··· RECORDS FOR PROCESSING

import Summits.QuantumFields.BalabanUV.T4Continuum.Support.NE7DirIterL1Letter
import Summits.QuantumFields.BalabanUV.T4Continuum.Support.NE3QuadRemainderLevels
import HarnessLib

/-!
# Support | NE7 (gen 95, brick (S2)-B3): THE ℓ¹ LETTERS OF THE PARTIAL LINEAR TOWERS AT LEVEL `i` OF A K-TOWER — `dirIter L m (cavgIter L i W)` and
# `QbarIter L m (cavgIter L i W)`, `i + m ≤ K`, k-FREE (the ℓ¹ twins of Π-C-3a's `norm_dirIter_le_sup_at`), the form the remainder telescope of (S2) consumes

Cell `pub-balaban`, rung (B)+1 sub-cell t4, lineage `b2b-balaban-t4-ne7-p1` (CRUX PROVER NE7 #1 = OWNER of row NE7), generation 95.  Over F328 `NE7QbarIterL1Letter.dirL1_QbarIter_le`,
F329 `NE7DirIterL1Letter.dirL1_dirIter_le` and Π-C-3a's level package `NE3QuadRemainderLevels.levelPkg` ∕ `tower_partial_eq` ∕ `curvSum_shift_le`.
WHAT ([folklore]; 0 def, 0 sorry).  Tower class: `W` unitary `(L^K·N)`-periodic, `0 ≤ x`, `LevelSmall d L K x`, `SmallField W x`, `2 ≤ L`, the sup curvature line `curvSum d L K x ≤ (2∕3)L`
and the ℓ¹ curvature line `((L^d∕L)·d(2nbRad+1)^d)·curvSum d L K x ≤ 2∕3`.  For `i + m ≤ K` and `Y` `(L^{K−i}·N)`-periodic:
**`dirL1_QbarIter_le_at`** (`dirL1 (QbarIter L m (cavgIter L i W) Y) (periodBox (L^{K−i−m}·N)) ≤ 3(L∕L^d)^m·dirL1 Y (periodBox (L^{K−i}·N))`) and, for skew `Y`,
**`dirL1_dirIter_le_at`** (`≤ (3(L∕L^d)^m + 2d·dL(2nbRad+1)^d·3Σ_{l<m}(L∕L^d)^l)·dirL1 Y`); `l1Const_le` (for `2 ≤ L^{d−1}`… stated as: the constant is `≤ 3 + 12d²L(2nbRad+1)^d` once
`L^d ≥ 2L`, a k-free number).
HONEST FRAMING (page 1): bookkeeping over landed letters; nothing of Bałaban's asserted; the remainder telescope and `hdecomp` are NOT here; NE7 NOT PROVED; spine 0∕9; finite T⁴ rung (B)+1 — NOT
infinite volume, NOT mass gap, NOT `BetaPertH`, NOT Clay.  Continuum YM on T⁴ ⇐ BetaPertH ∧ nine spine estimates (0/9 proved); BetaPertH ⇐ (D1) ∧ (D4) ∧ CAP+tail; G-an2-4 gates asym, D1 and NE2/3/4.
-/

set_option autoImplicit false

open scoped BigOperators Matrix.Norms.L2Operator
open Finset

namespace Summit.QuantumFields.BalabanUV.T4Continuum.NE7DirIterL1LetterAt

open Literature.MathematicalPhysics.QuantumFieldTheory.Balaban1983to89
open B7Prop1Explicit B7Prop2Explicit
open T4AveragingDeficitWall (IsUnitaryCfg IsSkewDir SmallField dirL1)
open T4AveragingDeficitWallBoundary (IsPeriodicCfg periodBox)
open AveragingDeficitPeriodicCounting (IsPeriodicDir)
open AveragingDeficitMultiLevelPrep (cavgIter radIter tower LevelSmall)
open AveragingDeficitDerivCore (dirL1_nonneg)
open BlockAverageVaryHolo (nbRad)
open NE3TangentCovariantTower (dirIter QbarIter dirIter_zero QbarIter_zero)
open NE3LinearisedAverageSup (curvSum curvSum_nonneg)
open NE3QuadRemainderLevels (levelPkg tower_partial_eq curvSum_shift_le)
open NE7QbarIterL1Letter (dirL1_QbarIter_le)
open NE7DirIterL1Letter (dirL1_dirIter_le)

noncomputable section
variable {d : ℕ} {n : Type*} [Fintype n] [DecidableEq n]

/-- **THE ℓ¹ LETTER OF A PARTIAL DOUBLE-BAR TOWER**: for `i + m ≤ K` and an `(L^{K−i}·N)`-periodic `Y`,
`dirL1 (QbarIter L m (cavgIter L i W) Y) (periodBox (L^{K−i−m}·N)) ≤ 3·(L∕L^d)^m·dirL1 Y (periodBox (L^{K−i}·N))` (F328 at the level-`i` background; `m = 0` is the identity). [folklore] -/
theorem dirL1_QbarIter_le_at [Nonempty n] {L N K : ℕ} [NeZero N] (hL : 2 ≤ L) {W : Site d → Fin d → (Matrix n n ℂ)ˣ} {x : ℝ}
    (hWu : IsUnitaryCfg W) (hWP : IsPeriodicCfg W ((L ^ K * N : ℕ) : ℤ)) (hx : 0 ≤ x) (hsm : LevelSmall d L K x) (hWx : SmallField W x)
    (hA : curvSum d L K x ≤ 2 / 3 * L) (hA1 : ((L : ℝ) ^ d / L * (d * (2 * nbRad d L + 1) ^ d)) * curvSum d L K x ≤ 2 / 3)
    {i m : ℕ} (him : i + m ≤ K) {Y : Site d → Fin d → Matrix n n ℂ} (hYP : IsPeriodicDir Y ((L ^ (K - i) * N : ℕ) : ℤ)) :
    dirL1 (QbarIter L m (cavgIter L i W) Y) (periodBox (d := d) (L ^ (K - i - m) * N))
      ≤ 3 * ((L : ℝ) / (L : ℝ) ^ d) ^ m * dirL1 Y (periodBox (d := d) (L ^ (K - i) * N)) := by
  have hL1 : 1 ≤ L := by omega
  rcases m with _ | m
  · rw [QbarIter_zero, pow_zero, mul_one, Nat.sub_zero]
    have hD0 : 0 ≤ dirL1 Y (periodBox (d := d) (L ^ (K - i) * N)) := dirL1_nonneg _ _
    linarith
  · obtain ⟨hU, hr, hS, hP, -, hls, -⟩ := levelPkg hL1 hWu hWP hx hsm hWx hA (i := i) (by omega)
    have hN' : 1 ≤ L ^ (K - i - (m + 1)) * N := Nat.one_le_iff_ne_zero.mpr (Nat.mul_ne_zero (pow_ne_zero _ (by omega)) (NeZero.ne N))
    have hP' : IsPeriodicCfg (cavgIter L i W) ((tower L (L ^ (K - i - (m + 1)) * N) (m + 1) : ℕ) : ℤ) := by
      rw [tower_partial_eq L N him]; exact hP
    have hYP' : IsPeriodicDir Y ((tower L (L ^ (K - i - (m + 1)) * N) (m + 1) : ℕ) : ℤ) := by
      rw [tower_partial_eq L N him]; exact hYP
    have hsm' : LevelSmall d L m (radIter d L i x) := by
      have := hls (m + 1) him (by omega); rwa [Nat.add_sub_cancel] at this
    have hK0 : 0 ≤ (L : ℝ) ^ d / L * (d * (2 * nbRad d L + 1) ^ d) := by positivity
    have hA1' : ((L : ℝ) ^ d / L * (d * (2 * nbRad d L + 1) ^ d)) * curvSum d L (m + 1) (radIter d L i x) ≤ 2 / 3 :=
      (mul_le_mul_of_nonneg_left ((curvSum_shift_le L i (m + 1) hx).trans (NE3LinearisedAverageSup.curvSum_mono L him hx)) hK0).trans hA1
    have h := dirL1_QbarIter_le hL1 hN' m hU hP' hr hsm' hS hYP' hA1'
    rw [tower_partial_eq L N him] at h
    exact h

/-- **THE ℓ¹ LETTER OF A PARTIAL LINEAR TOWER**: for `i + m ≤ K` and a skew `(L^{K−i}·N)`-periodic `Y`,
`dirL1 (dirIter L m (cavgIter L i W) Y) (periodBox (L^{K−i−m}·N)) ≤ (3(L∕L^d)^m + 2d·(dL(2nbRad+1)^d·3Σ_{l<m}(L∕L^d)^l))·dirL1 Y (periodBox (L^{K−i}·N))` (F329 at the
level-`i` background; `m = 0` is the identity). [folklore] -/
theorem dirL1_dirIter_le_at [Nonempty n] {L N K : ℕ} [NeZero N] (hL : 2 ≤ L) {W : Site d → Fin d → (Matrix n n ℂ)ˣ} {x : ℝ}
    (hWu : IsUnitaryCfg W) (hWP : IsPeriodicCfg W ((L ^ K * N : ℕ) : ℤ)) (hx : 0 ≤ x) (hsm : LevelSmall d L K x) (hWx : SmallField W x)
    (hA : curvSum d L K x ≤ 2 / 3 * L) (hA1 : ((L : ℝ) ^ d / L * (d * (2 * nbRad d L + 1) ^ d)) * curvSum d L K x ≤ 2 / 3)
    {i m : ℕ} (him : i + m ≤ K) {Y : Site d → Fin d → Matrix n n ℂ} (hYs : IsSkewDir Y) (hYP : IsPeriodicDir Y ((L ^ (K - i) * N : ℕ) : ℤ)) :
    dirL1 (dirIter L m (cavgIter L i W) Y) (periodBox (d := d) (L ^ (K - i - m) * N))
      ≤ (3 * ((L : ℝ) / (L : ℝ) ^ d) ^ m
          + 2 * d * (((d : ℝ) * L) * (2 * nbRad d L + 1) ^ d * (3 * ∑ l ∈ range m, ((L : ℝ) / (L : ℝ) ^ d) ^ l)))
        * dirL1 Y (periodBox (d := d) (L ^ (K - i) * N)) := by
  have hL1 : 1 ≤ L := by omega
  rcases m with _ | m
  · rw [dirIter_zero, pow_zero, mul_one, Nat.sub_zero, Finset.sum_range_zero, mul_zero, mul_zero,
      show (3 + 2 * (d : ℝ) * 0) = 3 by ring]
    have hD0 : 0 ≤ dirL1 Y (periodBox (d := d) (L ^ (K - i) * N)) := dirL1_nonneg _ _
    linarith
  · obtain ⟨hU, hr, hS, hP, -, hls, -⟩ := levelPkg hL1 hWu hWP hx hsm hWx hA (i := i) (by omega)
    have hN' : 1 ≤ L ^ (K - i - (m + 1)) * N := Nat.one_le_iff_ne_zero.mpr (Nat.mul_ne_zero (pow_ne_zero _ (by omega)) (NeZero.ne N))
    have hP' : IsPeriodicCfg (cavgIter L i W) ((tower L (L ^ (K - i - (m + 1)) * N) (m + 1) : ℕ) : ℤ) := by
      rw [tower_partial_eq L N him]; exact hP
    have hYP' : IsPeriodicDir Y ((tower L (L ^ (K - i - (m + 1)) * N) (m + 1) : ℕ) : ℤ) := by
      rw [tower_partial_eq L N him]; exact hYP
    have hsm' : LevelSmall d L m (radIter d L i x) := by
      have := hls (m + 1) him (by omega); rwa [Nat.add_sub_cancel] at this
    have hK0 : 0 ≤ (L : ℝ) ^ d / L * (d * (2 * nbRad d L + 1) ^ d) := by positivity
    have hA1' : ((L : ℝ) ^ d / L * (d * (2 * nbRad d L + 1) ^ d)) * curvSum d L (m + 1) (radIter d L i x) ≤ 2 / 3 :=
      (mul_le_mul_of_nonneg_left ((curvSum_shift_le L i (m + 1) hx).trans (NE3LinearisedAverageSup.curvSum_mono L him hx)) hK0).trans hA1
    have h := dirL1_dirIter_le hL1 hN' m hU hP' hr hsm' hS hYs hYP' hA1'
    rw [tower_partial_eq L N him] at h
    exact h

omit [Fintype n] [DecidableEq n] in
/-- **THE CONSTANT IS k-FREE**: for `L^d ≥ 2L` (true for `L ≥ 2`, `d ≥ 2`) the geometric sum is `≤ 2` and the ℓ¹ letter's constant is `≤ 3 + 12·d²·L·(2nbRad+1)^d`,
uniformly in `m`. [folklore] -/
theorem l1Const_le {L : ℕ} (hL : 1 ≤ L) (hLd : 2 * (L : ℝ) ≤ (L : ℝ) ^ d) (m : ℕ) :
    3 * ((L : ℝ) / (L : ℝ) ^ d) ^ m + 2 * d * (((d : ℝ) * L) * (2 * nbRad d L + 1) ^ d * (3 * ∑ l ∈ range m, ((L : ℝ) / (L : ℝ) ^ d) ^ l))
      ≤ 3 + 12 * (d : ℝ) ^ 2 * L * (2 * nbRad d L + 1) ^ d := by
  have hL0 : (0 : ℝ) < L := by exact_mod_cast (by omega : 0 < L)
  have hLd0 : (0 : ℝ) < (L : ℝ) ^ d := by positivity
  set q : ℝ := (L : ℝ) / (L : ℝ) ^ d with hq
  have hq0 : 0 ≤ q := by positivity
  have hq12 : q ≤ 1 / 2 := by
    rw [hq, div_le_iff₀ hLd0]; linarith
  have hq1 : q ≤ 1 := by linarith
  have hpow : q ^ m ≤ 1 := pow_le_one₀ hq0 hq1
  have hgeom : ∑ l ∈ range m, q ^ l ≤ 2 := by
    have h := geom_sum_eq (x := q) (by linarith : q ≠ 1) m
    rw [h]
    have h1 : q ^ m - 1 ≤ 0 := by linarith
    have h2 : q - 1 < 0 := by linarith
    rw [div_le_iff_of_neg h2]
    nlinarith [pow_nonneg hq0 m]
  have hC0 : 0 ≤ ((d : ℝ) * L) * (2 * nbRad d L + 1) ^ d := by positivity
  have hd0 : (0 : ℝ) ≤ d := Nat.cast_nonneg d
  calc 3 * q ^ m + 2 * d * (((d : ℝ) * L) * (2 * nbRad d L + 1) ^ d * (3 * ∑ l ∈ range m, q ^ l))
      ≤ 3 * 1 + 2 * d * (((d : ℝ) * L) * (2 * nbRad d L + 1) ^ d * (3 * 2)) := by
        refine add_le_add (by linarith) (mul_le_mul_of_nonneg_left (mul_le_mul_of_nonneg_left (by linarith) hC0) (by positivity))
    _ = 3 + 12 * (d : ℝ) ^ 2 * L * (2 * nbRad d L + 1) ^ d := by ring

end

end Summit.QuantumFields.BalabanUV.T4Continuum.NE7DirIterL1LetterAt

······

Pick each line holding the word "curvature" out of the listing.

WHAT ([folklore]; 0 def, 0 sorry).  Tower class: `W` unitary `(L^K·N)`-periodic, `0 ≤ x`, `LevelSmall d L K x`, `SmallField W x`, `2 ≤ L`, the sup curvature line `curvSum d L K x ≤ (2∕3)L`
and the ℓ¹ curvature line `((L^d∕L)·d(2nbRad+1)^d)·curvSum d L K x ≤ 2∕3`.  For `i + m ≤ K` and `Y` `(L^{K−i}·N)`-periodic:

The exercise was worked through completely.